**Exercise prompt:** Every line in the records below between the one holding "u) := hPiM.tsum_add hδ" and the one holding "Exercise 6.5 carried", inclusive, is to be set down exactly; all other lines are to be left out.

**Stored data:**
import Literature.AnabelianGeometry.SemiGraphs.PSCSeparatingCoveringsThreeChainPointed
import Literature.AnabelianGeometry.SemiGraphs.PSCSeparatingCoveringsTwoComponentUnmarkedEdgesOneCusp
import Literature.AnabelianGeometry.SemiGraphs.PSCSeparatingCoveringsTwoComponentAffineEdges
import HarnessLib

/-!
# [CombGC] Prop. 1.2, proof p. 9: EDGE-LIKE separating coverings at THREE-COMPONENT CHAINS with an UNMARKED end component (row F-2827)

Mochizuki, *A combinatorial version of the Grothendieck conjecture*, Tohoku Math. J. **59** (2007)
[CombGC], PROOF of Proposition 1.2, author's manuscript p. 9, the resp'd (edge) case: "there exists a
finite étale … `Π_G`-covering `G' → G` whose restriction to the anabelioid `G_{e₂}` is trivial …, but whose
restriction to the anabelioid `G_{e₁}` is nontrivial" [cite: MochizukiCombGC2007, Prop 1.2 proof p.9]; typed
LEVEL-WISE as `PSCDatum.EdgeLikeSeparatingCoverings` (abc-iut-w4-d081, row P12-L01-E; abc-iut FACT-LIST
row F-2827 — a schema whose universal closure is refuted as typed; the instance forms at genuine carriers are
the content).

PROOF-ONLY file (abc-iut-f-166 gen 6, row «UNMARKED-END-CHAIN»; 0 definitions).  The carrier: abc-iut-f-164's
three-component chain shape `C₀ ∪_{ν_A} C_mid ∪_{ν_B} C₁` with the LAST component UNMARKED: `s₁ = 0 < s₂ < r`
(the marked points `c_j`, `j < s₂`, lie on `C_mid`, the `c_j`, `j ≥ s₂`, on `C₀`; `C₁` carries the handles
`i ≥ g₁` only and has positive genus; `C₀` stable), over a profinite pro-`Σ` completion `ι : Γ_{g,r} → Π`.  Then
`ε_A` is still a member of the node-loop basis of `(g₀, s₂)`, but
`η = (∏_j c_j) ∏_{i<g₁}[a_i,b_i] = (∏_{i≥g₁}[a_i,b_i])⁻¹` is a BOUNDARY WORD (the two-component node loop with
`g₁` handles on the marked side) and dies under every abelian character — the chain analogue of gen 5/6's
unmarked-`C₁` two-component datum.  The pairs of level edges are separated as follows: `ν_B/ν_B` by
abc-iut-f-164's boundary-node theorem (`θ = exists_hom_closedComponent (g₀ := g₁)`, `c₀ ↦ η`); `ν_A/ν_A` and
`c/c` by gen 3's fibred twist; every CROSS pair through `IsProSigmaCompletion.exists_open_separating_of_hom`
with either a cusp character `δ_k − δ_m` mod `ℓ^{[Π:V]}` (it kills `η`; its value on `ε_A` is
`[s₂ ≤ k] − [s₂ ≤ m]`) or a Heisenberg handle-cusp homomorphism `(a_{i₀}, b_{i₀}, c_{j₀}) ↦ (X, Y, Z⁻¹)` mod
`ℓ^{[Π:V]}` — at a handle of `C₁` (`η ↦ Z⁻¹`, `ε_A ↦ Z^{−[s₂ ≤ j₀]}`) or, when `C₀` carries a single marked
point, at a handle of `C₀` (`ε_A ↦ Z^{1−[s₂ ≤ j₀]}`).

* `edgeLikeSeparatingCoverings_of_threeChain_unmarkedEnd` — **F-2827** (`V' := V`) at EVERY such datum.

(F-2828 there is `unrVerticialSeparatingCoverings_of_threeChain'`, which only asks `s₁ < s₂ < r`; F-2826 needs
the cut-off twist at `C_mid`, whose group contains `η` — not in this file.)  Instance forms at data of the shape
of genuine stable curves: consistency evidence for the typed schema, not the printed theorem for all pointed
stable curves.  Nothing here takes a side on [IUTchIII] Cor. 3.12.
-/

noncomputable section

namespace Literature.AnabelianGeometry.SemiGraphs

namespace PSCDatum

open scoped Pointwise
open Multiplicative
open Literature.AnabelianGeometry.Anabelioids (IsSigmaInteger)
open Literature.GroupTheory.CombinatorialGroupTheory
open Literature.GroupTheory.CombinatorialGroupTheory.PuncturedSurfaceGroup (a b c cuspInertia
  exists_freeGroupBasis_nodeLoop exists_freeGroupBasis_eq_c exists_handleCuspCharacter exists_hom_closedComponent
  exists_hom_handle_cusp hom_handle_cusp_nodeLoop)
open SemiGraphOfAnabelioids (IsProSigmaCompletion)
open SemiGraphOfAnabelioids.IsProSigmaCompletion (freeFactor_exists_open_separating_sameVertex
  boundaryNode_exists_open_separating_sameEdge exists_open_separating_of_hom)
open TwoComponentAffine (character_nodeLoop sum_ite_twoDelta sum_twoDelta)

section ThreeChain

variable {P : Type} [Group P] [TopologicalSpace P] [IsTopologicalGroup P]
variable [CompactSpace P] [TotallyDisconnectedSpace P] {Sigma : Set ℕ} {g r : ℕ}
import Literature.Barriers.CriticalPhenomena.GaussianDominationRouteLaceExpansionCuttingBond
import HarnessLib

/-!
# Towards `HaraSlade1990_infraredBound_holds`, XV: Prop. 6.1, the inclusion–exclusion lace
# expansion — `HvdH2017_prop61` DISCHARGED

Sibling proof file of `GaussianDominationRouteLaceExpansion.lean` (barrier catalogue
`Literature/Barriers/CriticalPhenomena/`), last of the four files
(`…Pivotal`, `…Toggle`, `…CuttingBond`, this one) proving Heydenreich–van der Hofstad 2017,
Prop. 6.1: for `p < p_c`, `d ≥ 2` and every `M`,

  `τ(x) = δ_{0,x} + (J⋆τ)(x) + (Π_M⋆J⋆τ)(x) + Π_M(x) + R_M(x)`.

The book proves it by iterating (6.2.24) inside the nested expectations ("and so on",
Exercise 6.5). Here the iteration is the following algebra on `[0,∞]`-valued kernels: the
one-step identity `kerThrough + 𝒩 kerThrough = kerE + 𝒯 kerE` of `…CuttingBond.lean`, the
ADDITIVITY of the nesting operator `𝒩` (`nestOp_add`) and the commutation `𝒩𝒯 = 𝒯𝒩`
(`nestOp_transOp`, `…Remainder.lean`) give, for `Tₙ = 𝒩ⁿ kerThrough`, `Eₙ = 𝒩ⁿ kerE = Π̃^{(n)}`,

  `Tₙ + Tₙ₊₁ = Eₙ + 𝒯Eₙ`  (`nestIter_kerThrough_add`),

all finite at `(ℤ^d, 0, x)` below `p_c`; the alternating sum over `n ≤ M` telescopes to
`T₀ = Σₙ(-1)ⁿEₙ + Σₙ(-1)ⁿ𝒯Eₙ + (-1)^{M+1}T_{M+1}` (`toReal_kerThrough_eq_alternating`), and
`T₀ = τ(x)`, `(-1)^{M+1}T_{M+1} = R_M(x)`, `Σₙ(-1)ⁿEₙ = Π_M + δ_0`
(`sum_neg_one_pow_mul_lacePiT_toReal`), `Σₙ(-1)ⁿ𝒯Eₙ = Π_M⋆(J⋆τ) + J⋆τ`
(`sum_neg_one_pow_mul_latticeConv_lacePiT`) — which is (6.2.2): `HvdH2017_prop61_holds`.

## References

* M. Heydenreich, R. van der Hofstad, *Progress in High-Dimensional Percolation and Random
  Graphs* (Springer 2017): Prop. 6.1 ((6.2.2)–(6.2.3)), (6.2.18)–(6.2.28), Exercises 6.4–6.5.
* G. Slade, *The Lace Expansion and its Applications* (LNM 1879, 2006): Thm. 10.2 / (10.2),
  (10.19)–(10.29).
* T. Hara, G. Slade, Comm. Math. Phys. 128 (1990) 333–391, Prop. 2.3.
-/

noncomputable section

namespace Literature.Barriers.CriticalPhenomena

open _root_.MeasureTheory Literature.Probability.LatticeModels Literature.Probability.Percolation
open SpreadOutIsing (delta0 latticeConv)
open scoped ENNReal

variable {d : ℕ}

/-! ### Additivity of the nesting operator and the iterated identity -/

/-- **The nesting operator is additive**: `𝒩(h₁ + h₂) = 𝒩h₁ + 𝒩h₂` (for `h₁` measurable in the set
variable; linearity of the expectation). [cite: HeydenreichVanDerHofstad2017, (6.2.24)–(6.2.26)] -/
theorem nestOp_add (p : unitInterval) {h₁ h₂ : LaceKernel d} (hh₁ : KernelMeasurable h₁)
    (A : Set (Site d)) (v x : Site d) :
    nestOp d p (h₁ + h₂) A v x = nestOp d p h₁ A v x + nestOp d p h₂ A v x := by
  rw [nestOp_apply, nestOp_apply, nestOp_apply, ← ENNReal.tsum_add]
  refine tsum_congr fun b => ?_
  rw [← mul_add, ← lintegral_add_left (measurable_nestIntegrand hh₁ A v x b.1 b.2)]
  congr 1
  refine lintegral_congr fun ω => ?_
  by_cases hω : ω ∈ laceE A v b.1
  · simp only [Set.indicator_of_mem hω, Pi.add_apply]
  · simp only [Set.indicator_of_notMem hω, add_zero]

/-- **The iterated expansion identity**: for `p < p_c` and every `n`,
`𝒩ⁿ kerThrough + 𝒩ⁿ⁺¹ kerThrough = 𝒩ⁿ kerE + 𝒯(𝒩ⁿ kerE)` — the `n`-fold nesting of the one-step
identity (6.2.24) ("we now repeat this procedure recursively … and so on", Exercise 6.5).
[cite: HeydenreichVanDerHofstad2017, (6.2.24)–(6.2.28) and Exercise 6.5] -/
theorem nestIter_kerThrough_add {p : unitInterval} (hp : (p : ℝ) < criticalProb (zdGraph d) (0 : Site d)) :
    ∀ (n : ℕ) (A : Set (Site d)) (v x : Site d),
      nestIter d p (kerThrough d p) n A v x + nestIter d p (kerThrough d p) (n + 1) A v x =
        nestIter d p (kerE d p) n A v x + transOp d p (nestIter d p (kerE d p) n) A v x
  | 0, A, v, x => kerThrough_add_nestOp_kerThrough hp A v x
  | n + 1, A, v, x => by
    have ih : nestIter d p (kerThrough d p) n + nestIter d p (kerThrough d p) (n + 1) =
        nestIter d p (kerE d p) n + transOp d p (nestIter d p (kerE d p) n) :=
      funext fun A => funext fun v => funext fun x => nestIter_kerThrough_add hp n A v x
    calc nestIter d p (kerThrough d p) (n + 1) A v x + nestIter d p (kerThrough d p) (n + 1 + 1) A v x
        = nestOp d p (nestIter d p (kerThrough d p) n + nestIter d p (kerThrough d p) (n + 1)) A v x := by
          rw [nestOp_add p (nestIter_measurable p (kerThrough_measurable p) n), ← nestIter_succ,
            ← nestIter_succ]
      _ = nestOp d p (nestIter d p (kerE d p) n + transOp d p (nestIter d p (kerE d p) n)) A v x := by
          rw [ih]
      _ = nestIter d p (kerE d p) (n + 1) A v x + transOp d p (nestIter d p (kerE d p) (n + 1)) A v x := by
          rw [nestOp_add p (nestIter_measurable p (kerE_measurable p) n),
            nestOp_transOp p (nestIter_measurable p (kerE_measurable p) n), ← nestIter_succ]

/-! ### At the origin, in real numbers -/

section Real

variable {p : unitInterval}

/-- `𝒯(𝒩ⁿ kerE)(ℤ^d, 0, x)` is finite below `p_c`, with real value `(Π̃^{(n)} ⋆ (J ⋆ τ))(x)`.
[cite: HeydenreichVanDerHofstad2017, (6.3.2)] -/
theorem transOp_nestIter_kerE_toReal (hd : 2 ≤ d) (hp : (p : ℝ) < criticalProb (zdGraph d) (0 : Site d))
    (M : ℕ) (x : Site d) :
    transOp d p (nestIter d p (kerE d p) M) Set.univ 0 x ≠ ∞ ∧
      (transOp d p (nestIter d p (kerE d p) M) Set.univ 0 x).toReal =
        latticeConv (fun u => (lacePiT d p M u).toReal) (latticeConv (bondJ d p) (tau d p 0)) x := by
  have hd1 : 1 ≤ d := by omega
  have hJτ0 : ∀ y, 0 ≤ latticeConv (bondJ d p) (tau d p 0) y := fun y =>
    latticeConv_nonneg (bondJ_nonneg p) (fun z => tau_nonneg p 0 z) y
  have hJτle : ∀ y, latticeConv (bondJ d p) (tau d p 0) y ≤ 2 * d * (p : ℝ) := fun y =>
    latticeConv_bondJ_le hd1 p (fun z => tau_nonneg p 0 z) (fun z => tau_le_one p 0 z) y
  have hBeq := transOp_lacePiT_eq hd1 p M x
  have hB_top : transOp d p (nestIter d p (kerE d p) M) Set.univ 0 x ≠ ∞ := by
    rw [hBeq]
    refine (lt_of_le_of_lt (ENNReal.tsum_le_tsum fun u => mul_le_mul_right
      (ENNReal.ofReal_le_ofReal (hJτle (x - u))) _) ?_).ne
    rw [ENNReal.tsum_mul_right]
    exact ENNReal.mul_lt_top (tsum_lacePiT_lt_top hd p hp M) ENNReal.ofReal_lt_top
  refine ⟨hB_top, ?_⟩
  rw [hBeq, ENNReal.tsum_toReal_eq fun u => ENNReal.mul_ne_top (lacePiT_ne_top hd p hp M u)
    ENNReal.ofReal_ne_top]
  show (∑' u, (lacePiT d p M u * ENNReal.ofReal (latticeConv (bondJ d p) (tau d p 0) (x - u))).toReal) =
    ∑' u, (lacePiT d p M u).toReal * latticeConv (bondJ d p) (tau d p 0) (x - u)
  exact tsum_congr fun u => by rw [ENNReal.toReal_mul, ENNReal.toReal_ofReal (hJτ0 (x - u))]

/-- `𝒩ⁿ kerThrough (ℤ^d, 0, x)` is finite below `p_c` (`n = 0`: a probability; `n + 1`: the
remainder bound (6.3.2)). [cite: HeydenreichVanDerHofstad2017, (6.3.2)] -/
theorem nestIter_kerThrough_ne_top (hd : 2 ≤ d) (hp : (p : ℝ) < criticalProb (zdGraph d) (0 : Site d))
    (x : Site d) : ∀ n, nestIter d p (kerThrough d p) n Set.univ 0 x ≠ ∞
  | 0 => by rw [nestIter_zero, kerThrough_apply]; exact measure_ne_top _ _
  | n + 1 => ((nestIter_kerThrough_le_transOp p n Set.univ 0 x).trans_lt
      (lt_top_iff_ne_top.2 (transOp_nestIter_kerE_toReal hd hp n x).1)).ne

/-- The iterated identity at the origin, in real numbers:
`tₙ + tₙ₊₁ = Π̃^{(n)}(x) + (Π̃^{(n)} ⋆ J ⋆ τ)(x)` with `tₙ = 𝒩ⁿ kerThrough(ℤ^d,0,x)`.
[cite: HeydenreichVanDerHofstad2017, (6.2.24)–(6.2.28)] -/
theorem toReal_nestIter_kerThrough_add (hd : 2 ≤ d) (hp : (p : ℝ) < criticalProb (zdGraph d) (0 : Site d))
    (n : ℕ) (x : Site d) :
    (nestIter d p (kerThrough d p) n Set.univ 0 x).toReal +
        (nestIter d p (kerThrough d p) (n + 1) Set.univ 0 x).toReal =
      (lacePiT d p n x).toReal +
        latticeConv (fun u => (lacePiT d p n u).toReal) (latticeConv (bondJ d p) (tau d p 0)) x := by
  obtain ⟨htop, hreal⟩ := transOp_nestIter_kerE_toReal hd hp n x
  have he : nestIter d p (kerE d p) n Set.univ 0 x ≠ ∞ := lacePiT_ne_top hd p hp n x
  rw [← hreal, ← ENNReal.toReal_add (nestIter_kerThrough_ne_top hd hp x n)
    (nestIter_kerThrough_ne_top hd hp x (n + 1)), nestIter_kerThrough_add hp n Set.univ 0 x,
    ENNReal.toReal_add he htop]
  rfl

/-- **Telescoping the alternating sum** (the induction of Exercise 6.5): for every `M`,
`t₀ = Σ_{n ≤ M} (-1)ⁿ Π̃^{(n)}(x) + Σ_{n ≤ M} (-1)ⁿ (Π̃^{(n)} ⋆ J ⋆ τ)(x) + (-1)^{M+1} t_{M+1}`.
[cite: HeydenreichVanDerHofstad2017, Prop. 6.1 (proof) and Exercise 6.5] -/
theorem toReal_kerThrough_eq_alternating (hd : 2 ≤ d) (hp : (p : ℝ) < criticalProb (zdGraph d) (0 : Site d))
    (x : Site d) : ∀ M : ℕ,
    (nestIter d p (kerThrough d p) 0 Set.univ 0 x).toReal =
      ∑ n ∈ Finset.range (M + 1), (-1 : ℝ) ^ n * (lacePiT d p n x).toReal +
      ∑ n ∈ Finset.range (M + 1), (-1 : ℝ) ^ n *
        latticeConv (fun u => (lacePiT d p n u).toReal) (latticeConv (bondJ d p) (tau d p 0)) x +
      (-1 : ℝ) ^ (M + 1) * (nestIter d p (kerThrough d p) (M + 1) Set.univ 0 x).toReal
  | 0 => by
    have h := toReal_nestIter_kerThrough_add hd hp 0 x
    simp only [Finset.sum_range_one, pow_zero, one_mul, zero_add, pow_one]
    linear_combination h
  | M + 1 => by
    have ih := toReal_kerThrough_eq_alternating hd hp x M
    have h := toReal_nestIter_kerThrough_add hd hp (M + 1) x
    rw [Finset.sum_range_succ _ (M + 1), Finset.sum_range_succ _ (M + 1)]
    linear_combination ih + (-1 : ℝ) ^ (M + 1) * h

/-- `Σ_{n ≤ M} (-1)ⁿ Π̃^{(n)}(u) = Π_M(u) + δ_{0,u}` (`Π̃^{(0)} = Π^{(0)} + δ_0`, `Π̃^{(n)} = Π^{(n)}`
for `n ≥ 1`). [cite: HeydenreichVanDerHofstad2017, (6.2.3) and (6.2.7)] -/
theorem sum_neg_one_pow_mul_lacePiT_toReal (p : unitInterval) (M : ℕ) (u : Site d) :
    ∑ n ∈ Finset.range (M + 1), (-1 : ℝ) ^ n * (lacePiT d p n u).toReal = lacePiM d p M u + delta0 u := by
  have h0 : (lacePiT d p 0 u).toReal = lacePi d p 0 u + delta0 u := by
    have hδ : (if 0 = 0 ∧ u = 0 then (1 : ℝ) else 0) = delta0 u := by
      unfold delta0
      exact if_congr (and_iff_right rfl) rfl rfl
    rw [lacePi_def, hδ, sub_add_cancel]
  have hS : ∀ N : ℕ, (lacePiT d p (N + 1) u).toReal = lacePi d p (N + 1) u := fun N =>
    (lacePi_of_ne (Or.inl (Nat.succ_ne_zero N))).symm
  rw [lacePiM_def, Finset.sum_range_succ', Finset.sum_range_succ' fun N => (-1 : ℝ) ^ N * lacePi d p N u]
  simp only [hS, pow_zero, one_mul, h0]
  ring

/-- `Σ_u δ_{0,u} g(x - u) = g(x)`. [folklore] -/
theorem tsum_delta0_mul (g : Site d → ℝ) (x : Site d) : ∑' u : Site d, delta0 u * g (x - u) = g x := by
  rw [tsum_eq_single 0]
  · simp [delta0]
  · intro u hu
    rw [SpreadOutIsing.delta0_of_ne_zero hu, zero_mul]

/-- `Σ_{n ≤ M} (-1)ⁿ (Π̃^{(n)} ⋆ (J ⋆ τ))(x) = (Π_M ⋆ (J ⋆ τ))(x) + (J ⋆ τ)(x)` (finite sums commute with the
absolutely convergent convolution; `δ_0 ⋆ g = g`). [cite: HeydenreichVanDerHofstad2017, (6.2.2)–(6.2.3)] -/
theorem sum_neg_one_pow_mul_latticeConv_lacePiT (hd : 2 ≤ d)
    (hp : (p : ℝ) < criticalProb (zdGraph d) (0 : Site d)) (M : ℕ) (x : Site d) :
    ∑ n ∈ Finset.range (M + 1), (-1 : ℝ) ^ n *
        latticeConv (fun u => (lacePiT d p n u).toReal) (latticeConv (bondJ d p) (tau d p 0)) x =
      latticeConv (lacePiM d p M) (latticeConv (bondJ d p) (tau d p 0)) x +
        latticeConv (bondJ d p) (tau d p 0) x := by
  have hd1 : 1 ≤ d := by omega
  set g : Site d → ℝ := latticeConv (bondJ d p) (tau d p 0) with hg
  have hg0 : ∀ y, 0 ≤ g y := fun y => latticeConv_nonneg (bondJ_nonneg p) (fun z => tau_nonneg p 0 z) y
  have hgle : ∀ y, g y ≤ 2 * d * (p : ℝ) := fun y =>
    latticeConv_bondJ_le hd1 p (fun z => tau_nonneg p 0 z) (fun z => tau_le_one p 0 z) y
  have hsum_e : ∀ n, Summable fun u => (lacePiT d p n u).toReal := fun n =>
    ENNReal.summable_toReal (tsum_lacePiT_lt_top hd p hp n).ne
  have hsum_eg : ∀ n, Summable fun u => (lacePiT d p n u).toReal * g (x - u) := fun n =>
    Summable.of_nonneg_of_le (fun u => mul_nonneg ENNReal.toReal_nonneg (hg0 _))
      (fun u => mul_le_mul_of_nonneg_left (hgle _) ENNReal.toReal_nonneg) ((hsum_e n).mul_right _)
  -- pointwise: `Σ_n (-1)^n Π̃^{(n)}(u) g(x-u) = (Π_M(u) + δ_0(u)) g(x-u)`
  have hpt : ∀ u, ∑ n ∈ Finset.range (M + 1), (-1 : ℝ) ^ n * ((lacePiT d p n u).toReal * g (x - u)) =
      (lacePiM d p M u + delta0 u) * g (x - u) := by
    intro u
    rw [← sum_neg_one_pow_mul_lacePiT_toReal p M u, Finset.sum_mul]
    exact Finset.sum_congr rfl fun n _ => by ring
  have hS : Summable fun u => ∑ n ∈ Finset.range (M + 1), (-1 : ℝ) ^ n * ((lacePiT d p n u).toReal * g (x - u)) :=
    summable_sum fun n _ => (hsum_eg n).mul_left _
  have hδ : Summable fun u => delta0 u * g (x - u) := by
    refine summable_of_ne_finset_zero (s := {0}) fun u hu => ?_
    rw [SpreadOutIsing.delta0_of_ne_zero (by simpa using hu), zero_mul]
  have hPiM : Summable fun u => lacePiM d p M u * g (x - u) :=
    (hS.sub hδ).congr fun u => by simp only [hpt u]; ring
  calc ∑ n ∈ Finset.range (M + 1), (-1 : ℝ) ^ n * latticeConv (fun u => (lacePiT d p n u).toReal) g x
      = ∑ n ∈ Finset.range (M + 1), ∑' u, (-1 : ℝ) ^ n * ((lacePiT d p n u).toReal * g (x - u)) := by
        refine Finset.sum_congr rfl fun n _ => ?_
        unfold latticeConv
        rw [tsum_mul_left]
    _ = ∑' u, ∑ n ∈ Finset.range (M + 1), (-1 : ℝ) ^ n * ((lacePiT d p n u).toReal * g (x - u)) :=
        (Summable.tsum_finsetSum fun n _ => (hsum_eg n).mul_left _).symm
    _ = ∑' u, (lacePiM d p M u * g (x - u) + delta0 u * g (x - u)) :=
        tsum_congr fun u => by rw [hpt u]; ring
    _ = ∑' u, lacePiM d p M u * g (x - u) + ∑' u, delta0 u * g (x - u) := hPiM.tsum_add hδ
    _ = latticeConv (lacePiM d p M) g x + g x := by rw [tsum_delta0_mul]; rfl

end Real

/-! ### Prop. 6.1 -/

/-- DISCHARGE of the named fact `HvdH2017_prop61` — **Prop. 6.1 (the inclusion–exclusion lace
expansion)** of Heydenreich–van der Hofstad 2017 for bond percolation on `ℤ^d`, `d ≥ 2`, `p < p_c`:
for every `M`, `τ(x) = δ_{0,x} + (J⋆τ)(x) + (Π_M⋆J⋆τ)(x) + Π_M(x) + R_M(x)` with
`Π_M = Σ_{N ≤ M} (-1)^N Π^{(N)}` and `Π^{(N)}`, `R_M` the nested expectations (6.2.7)/(6.2.25)/(6.2.27),
(6.2.20)/(6.2.26)/(6.2.28). Proof: Lemma 6.5 (cutting-bond partition, `…Pivotal.lean`), Lemma 6.4
(cutting-bond lemma, `…CuttingBond.lean`), (6.2.19), and the induction of Exercise 6.5 carried
out on `[0,∞]`-valued kernels (`nestIter_kerThrough_add`) and telescoped in `ℝ`.
[cite: HeydenreichVanDerHofstad2017, Prop. 6.1 ((6.2.2)–(6.2.3))] [cite: HaraSlade1990, Prop. 2.3] [cite: Slade2006LaceExpansion, Thm. 10.2] -/
theorem HvdH2017_prop61_holds : HvdH2017_prop61 := by
  intro d hd p hp M x
  have halt := toReal_kerThrough_eq_alternating hd hp x M
  have hsum1 : ∑ n ∈ Finset.range (M + 1), (-1 : ℝ) ^ n * (lacePiT d p n x).toReal =
      lacePiM d p M x + delta0 x := sum_neg_one_pow_mul_lacePiT_toReal p M x
  rw [hsum1, sum_neg_one_pow_mul_latticeConv_lacePiT hd hp M x] at halt
  have ht0 : (nestIter d p (kerThrough d p) 0 Set.univ 0 x).toReal = tau d p 0 x := by
    rw [nestIter_zero, kerThrough_apply, connThrough_univ, tau_def, measureReal_def]
  have hR : (-1 : ℝ) ^ (M + 1) * (nestIter d p (kerThrough d p) (M + 1) Set.univ 0 x).toReal =
      laceR d p M x := (laceR_def p M x).symm
  rw [ht0, hR] at halt
  linear_combination halt

end Literature.Barriers.CriticalPhenomena

end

**Exercise result:**
    _ = ∑' u, lacePiM d p M u * g (x - u) + ∑' u, delta0 u * g (x - u) := hPiM.tsum_add hδ
    _ = latticeConv (lacePiM d p M) g x + g x := by rw [tsum_delta0_mul]; rfl

end Real

/-! ### Prop. 6.1 -/

/-- DISCHARGE of the named fact `HvdH2017_prop61` — **Prop. 6.1 (the inclusion–exclusion lace
expansion)** of Heydenreich–van der Hofstad 2017 for bond percolation on `ℤ^d`, `d ≥ 2`, `p < p_c`:
for every `M`, `τ(x) = δ_{0,x} + (J⋆τ)(x) + (Π_M⋆J⋆τ)(x) + Π_M(x) + R_M(x)` with
`Π_M = Σ_{N ≤ M} (-1)^N Π^{(N)}` and `Π^{(N)}`, `R_M` the nested expectations (6.2.7)/(6.2.25)/(6.2.27),
(6.2.20)/(6.2.26)/(6.2.28). Proof: Lemma 6.5 (cutting-bond partition, `…Pivotal.lean`), Lemma 6.4
(cutting-bond lemma, `…CuttingBond.lean`), (6.2.19), and the induction of Exercise 6.5 carried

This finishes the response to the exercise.